STORED DATA
____________________
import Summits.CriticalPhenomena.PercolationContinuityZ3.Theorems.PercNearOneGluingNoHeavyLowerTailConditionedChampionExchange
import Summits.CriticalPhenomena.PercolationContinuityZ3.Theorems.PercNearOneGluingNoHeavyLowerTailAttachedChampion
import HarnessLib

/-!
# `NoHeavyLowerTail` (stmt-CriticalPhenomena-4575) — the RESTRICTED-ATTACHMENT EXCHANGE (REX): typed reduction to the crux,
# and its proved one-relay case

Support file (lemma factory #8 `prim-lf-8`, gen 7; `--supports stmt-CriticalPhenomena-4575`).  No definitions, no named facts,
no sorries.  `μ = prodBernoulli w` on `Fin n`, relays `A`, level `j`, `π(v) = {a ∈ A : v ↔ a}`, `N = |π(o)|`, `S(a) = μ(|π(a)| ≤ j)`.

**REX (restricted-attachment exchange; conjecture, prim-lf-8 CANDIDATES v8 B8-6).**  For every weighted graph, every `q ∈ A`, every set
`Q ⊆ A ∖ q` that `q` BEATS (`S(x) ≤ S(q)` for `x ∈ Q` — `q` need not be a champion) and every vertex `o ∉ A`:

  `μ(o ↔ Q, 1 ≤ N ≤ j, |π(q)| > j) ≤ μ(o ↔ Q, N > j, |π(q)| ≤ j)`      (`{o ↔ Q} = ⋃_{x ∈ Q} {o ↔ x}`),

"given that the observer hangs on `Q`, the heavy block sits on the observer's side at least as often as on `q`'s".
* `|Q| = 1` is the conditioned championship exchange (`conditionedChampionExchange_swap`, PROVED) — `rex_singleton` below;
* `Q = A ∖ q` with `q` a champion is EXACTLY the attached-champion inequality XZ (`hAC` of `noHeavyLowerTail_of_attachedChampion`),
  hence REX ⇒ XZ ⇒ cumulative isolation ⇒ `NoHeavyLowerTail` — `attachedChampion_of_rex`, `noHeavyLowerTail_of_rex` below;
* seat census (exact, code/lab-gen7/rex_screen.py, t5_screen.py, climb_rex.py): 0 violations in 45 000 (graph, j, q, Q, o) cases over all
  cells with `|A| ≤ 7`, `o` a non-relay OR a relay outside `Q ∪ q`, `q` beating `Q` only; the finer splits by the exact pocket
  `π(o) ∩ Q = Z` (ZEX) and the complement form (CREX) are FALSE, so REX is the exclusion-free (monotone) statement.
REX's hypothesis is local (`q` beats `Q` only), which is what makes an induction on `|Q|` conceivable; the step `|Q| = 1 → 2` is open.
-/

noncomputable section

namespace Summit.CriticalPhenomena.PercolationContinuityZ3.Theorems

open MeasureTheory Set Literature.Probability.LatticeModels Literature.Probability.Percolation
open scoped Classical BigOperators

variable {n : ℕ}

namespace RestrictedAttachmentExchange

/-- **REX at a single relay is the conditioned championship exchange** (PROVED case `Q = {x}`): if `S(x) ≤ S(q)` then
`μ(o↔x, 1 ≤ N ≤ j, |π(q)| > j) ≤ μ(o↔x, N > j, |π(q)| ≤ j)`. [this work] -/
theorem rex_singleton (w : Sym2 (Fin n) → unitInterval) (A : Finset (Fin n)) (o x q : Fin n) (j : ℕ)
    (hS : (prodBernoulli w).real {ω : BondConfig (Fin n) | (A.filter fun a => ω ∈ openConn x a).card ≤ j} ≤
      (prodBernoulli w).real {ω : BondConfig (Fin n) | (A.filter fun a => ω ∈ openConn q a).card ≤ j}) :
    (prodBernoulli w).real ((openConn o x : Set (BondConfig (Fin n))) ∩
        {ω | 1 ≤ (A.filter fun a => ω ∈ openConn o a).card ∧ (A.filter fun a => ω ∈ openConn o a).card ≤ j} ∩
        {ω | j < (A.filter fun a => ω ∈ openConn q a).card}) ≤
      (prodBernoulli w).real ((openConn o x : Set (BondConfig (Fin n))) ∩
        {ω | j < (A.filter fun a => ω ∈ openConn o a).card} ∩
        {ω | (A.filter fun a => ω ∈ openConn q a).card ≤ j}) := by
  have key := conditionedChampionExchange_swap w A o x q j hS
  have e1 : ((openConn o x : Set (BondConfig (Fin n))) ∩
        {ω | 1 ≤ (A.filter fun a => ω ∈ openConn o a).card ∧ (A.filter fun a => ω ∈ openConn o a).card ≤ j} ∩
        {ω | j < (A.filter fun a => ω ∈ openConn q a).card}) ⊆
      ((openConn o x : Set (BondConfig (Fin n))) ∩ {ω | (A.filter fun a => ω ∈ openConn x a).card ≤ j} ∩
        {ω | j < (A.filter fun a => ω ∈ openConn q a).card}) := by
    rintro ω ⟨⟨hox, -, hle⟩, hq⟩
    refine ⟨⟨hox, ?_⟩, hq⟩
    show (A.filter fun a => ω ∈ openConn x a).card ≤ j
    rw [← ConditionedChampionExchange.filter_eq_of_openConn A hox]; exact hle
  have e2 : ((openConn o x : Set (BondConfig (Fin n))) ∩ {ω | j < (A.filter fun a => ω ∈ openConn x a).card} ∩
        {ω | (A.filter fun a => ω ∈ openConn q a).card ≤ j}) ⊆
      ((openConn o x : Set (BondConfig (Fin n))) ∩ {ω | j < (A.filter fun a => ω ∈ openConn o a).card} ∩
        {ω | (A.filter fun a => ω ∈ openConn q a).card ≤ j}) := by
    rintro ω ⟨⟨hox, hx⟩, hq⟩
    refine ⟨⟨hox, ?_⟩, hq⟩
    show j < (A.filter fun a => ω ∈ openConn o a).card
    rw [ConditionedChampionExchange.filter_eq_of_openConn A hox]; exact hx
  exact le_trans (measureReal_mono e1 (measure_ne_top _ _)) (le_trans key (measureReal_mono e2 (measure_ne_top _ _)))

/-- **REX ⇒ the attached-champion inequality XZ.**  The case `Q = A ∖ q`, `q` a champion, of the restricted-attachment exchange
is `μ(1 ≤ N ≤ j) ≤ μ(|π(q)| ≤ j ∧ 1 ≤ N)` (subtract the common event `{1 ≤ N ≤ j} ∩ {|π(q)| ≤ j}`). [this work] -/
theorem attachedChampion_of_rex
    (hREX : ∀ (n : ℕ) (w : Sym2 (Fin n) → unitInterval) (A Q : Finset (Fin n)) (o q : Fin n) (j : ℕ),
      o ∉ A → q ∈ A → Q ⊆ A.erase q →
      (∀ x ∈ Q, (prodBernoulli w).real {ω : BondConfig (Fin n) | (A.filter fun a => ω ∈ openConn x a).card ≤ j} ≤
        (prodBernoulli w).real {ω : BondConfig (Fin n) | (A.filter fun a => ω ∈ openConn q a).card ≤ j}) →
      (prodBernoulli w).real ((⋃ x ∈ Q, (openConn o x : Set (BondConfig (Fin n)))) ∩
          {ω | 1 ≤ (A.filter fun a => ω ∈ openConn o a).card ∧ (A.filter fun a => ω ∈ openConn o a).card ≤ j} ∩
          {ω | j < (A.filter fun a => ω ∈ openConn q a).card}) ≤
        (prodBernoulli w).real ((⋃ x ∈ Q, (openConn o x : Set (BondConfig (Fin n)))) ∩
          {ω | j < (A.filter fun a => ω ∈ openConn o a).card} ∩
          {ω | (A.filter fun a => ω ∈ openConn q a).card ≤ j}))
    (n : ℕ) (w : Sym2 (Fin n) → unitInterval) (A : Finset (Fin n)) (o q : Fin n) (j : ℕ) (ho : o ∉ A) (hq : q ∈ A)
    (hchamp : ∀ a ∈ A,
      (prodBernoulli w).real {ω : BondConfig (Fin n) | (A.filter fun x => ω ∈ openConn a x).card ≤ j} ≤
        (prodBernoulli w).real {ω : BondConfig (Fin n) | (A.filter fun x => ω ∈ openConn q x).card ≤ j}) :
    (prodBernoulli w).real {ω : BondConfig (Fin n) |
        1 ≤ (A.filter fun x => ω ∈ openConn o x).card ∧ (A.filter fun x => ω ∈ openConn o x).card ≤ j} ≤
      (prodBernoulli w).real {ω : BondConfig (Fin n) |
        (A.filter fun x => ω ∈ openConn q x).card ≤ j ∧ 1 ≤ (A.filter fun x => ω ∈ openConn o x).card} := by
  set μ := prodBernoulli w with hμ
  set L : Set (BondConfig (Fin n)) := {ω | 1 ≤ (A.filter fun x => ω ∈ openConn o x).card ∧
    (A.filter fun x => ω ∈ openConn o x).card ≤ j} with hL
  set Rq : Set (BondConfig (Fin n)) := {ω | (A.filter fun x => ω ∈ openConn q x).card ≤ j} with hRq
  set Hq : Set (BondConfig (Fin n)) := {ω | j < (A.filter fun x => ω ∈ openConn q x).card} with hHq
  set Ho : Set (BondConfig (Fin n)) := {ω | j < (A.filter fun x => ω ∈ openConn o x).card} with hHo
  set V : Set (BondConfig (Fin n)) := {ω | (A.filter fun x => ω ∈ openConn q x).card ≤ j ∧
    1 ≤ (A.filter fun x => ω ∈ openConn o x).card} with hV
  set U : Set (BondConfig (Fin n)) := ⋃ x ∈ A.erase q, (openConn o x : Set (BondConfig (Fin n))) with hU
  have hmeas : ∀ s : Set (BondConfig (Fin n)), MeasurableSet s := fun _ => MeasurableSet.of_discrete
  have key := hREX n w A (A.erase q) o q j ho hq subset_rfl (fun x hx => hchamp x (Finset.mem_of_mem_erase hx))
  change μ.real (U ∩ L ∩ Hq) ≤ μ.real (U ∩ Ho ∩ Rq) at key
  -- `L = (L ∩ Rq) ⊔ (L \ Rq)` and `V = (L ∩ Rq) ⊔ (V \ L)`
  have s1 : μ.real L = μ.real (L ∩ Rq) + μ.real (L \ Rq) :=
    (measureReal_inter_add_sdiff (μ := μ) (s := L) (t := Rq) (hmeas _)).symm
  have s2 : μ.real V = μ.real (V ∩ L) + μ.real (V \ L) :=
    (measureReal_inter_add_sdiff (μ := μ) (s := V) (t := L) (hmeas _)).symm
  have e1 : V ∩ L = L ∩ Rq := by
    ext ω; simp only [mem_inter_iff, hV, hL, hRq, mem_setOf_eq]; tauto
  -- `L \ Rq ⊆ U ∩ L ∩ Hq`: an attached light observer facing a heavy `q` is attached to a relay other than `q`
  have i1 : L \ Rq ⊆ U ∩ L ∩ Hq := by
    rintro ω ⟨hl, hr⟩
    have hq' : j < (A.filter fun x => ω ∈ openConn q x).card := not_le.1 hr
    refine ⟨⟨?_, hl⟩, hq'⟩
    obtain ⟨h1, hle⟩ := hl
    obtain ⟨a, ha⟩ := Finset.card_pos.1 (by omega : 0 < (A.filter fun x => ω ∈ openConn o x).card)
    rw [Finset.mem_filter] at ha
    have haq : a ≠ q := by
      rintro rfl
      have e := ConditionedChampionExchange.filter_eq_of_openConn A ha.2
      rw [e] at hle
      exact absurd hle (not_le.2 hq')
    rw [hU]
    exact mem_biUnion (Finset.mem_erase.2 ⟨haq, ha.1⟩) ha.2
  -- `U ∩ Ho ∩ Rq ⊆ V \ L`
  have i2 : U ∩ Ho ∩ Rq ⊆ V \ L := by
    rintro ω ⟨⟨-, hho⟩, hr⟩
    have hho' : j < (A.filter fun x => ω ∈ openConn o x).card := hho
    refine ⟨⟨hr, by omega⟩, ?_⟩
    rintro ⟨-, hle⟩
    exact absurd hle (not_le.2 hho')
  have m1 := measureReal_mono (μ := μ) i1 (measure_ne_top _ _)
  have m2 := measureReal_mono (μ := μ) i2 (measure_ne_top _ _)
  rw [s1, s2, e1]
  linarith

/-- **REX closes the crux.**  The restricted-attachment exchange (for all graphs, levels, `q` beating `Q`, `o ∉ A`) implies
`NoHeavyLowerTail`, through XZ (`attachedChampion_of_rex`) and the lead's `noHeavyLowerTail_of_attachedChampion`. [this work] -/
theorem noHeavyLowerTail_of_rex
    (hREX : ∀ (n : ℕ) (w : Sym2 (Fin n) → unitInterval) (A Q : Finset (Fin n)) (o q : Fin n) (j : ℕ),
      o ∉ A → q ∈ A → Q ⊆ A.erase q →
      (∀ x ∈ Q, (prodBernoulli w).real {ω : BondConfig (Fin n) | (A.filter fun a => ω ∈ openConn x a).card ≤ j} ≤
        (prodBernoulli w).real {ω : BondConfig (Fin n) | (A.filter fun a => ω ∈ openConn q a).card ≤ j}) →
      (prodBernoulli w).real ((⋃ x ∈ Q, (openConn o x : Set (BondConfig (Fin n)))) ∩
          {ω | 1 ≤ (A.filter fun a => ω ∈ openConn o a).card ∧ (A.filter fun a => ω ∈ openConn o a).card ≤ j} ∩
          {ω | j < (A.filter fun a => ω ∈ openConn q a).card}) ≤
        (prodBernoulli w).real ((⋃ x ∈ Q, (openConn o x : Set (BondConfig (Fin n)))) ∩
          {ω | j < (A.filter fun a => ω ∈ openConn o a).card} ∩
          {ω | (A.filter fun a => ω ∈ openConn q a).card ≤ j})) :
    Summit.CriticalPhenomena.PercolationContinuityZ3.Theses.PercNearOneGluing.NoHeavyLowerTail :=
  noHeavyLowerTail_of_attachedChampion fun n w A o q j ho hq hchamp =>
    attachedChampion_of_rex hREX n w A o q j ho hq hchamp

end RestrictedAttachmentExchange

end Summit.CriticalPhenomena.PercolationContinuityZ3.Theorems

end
____________________
PROBLEM TO SOLVE
All lines in the entries above that include "work" should be found and copied.

OUTPUT OF THE EXERCISE
`μ(o↔x, 1 ≤ N ≤ j, |π(q)| > j) ≤ μ(o↔x, N > j, |π(q)| ≤ j)`. [this work] -/
is `μ(1 ≤ N ≤ j) ≤ μ(|π(q)| ≤ j ∧ 1 ≤ N)` (subtract the common event `{1 ≤ N ≤ j} ∩ {|π(q)| ≤ j}`). [this work] -/
`NoHeavyLowerTail`, through XZ (`attachedChampion_of_rex`) and the lead's `noHeavyLowerTail_of_attachedChampion`. [this work] -/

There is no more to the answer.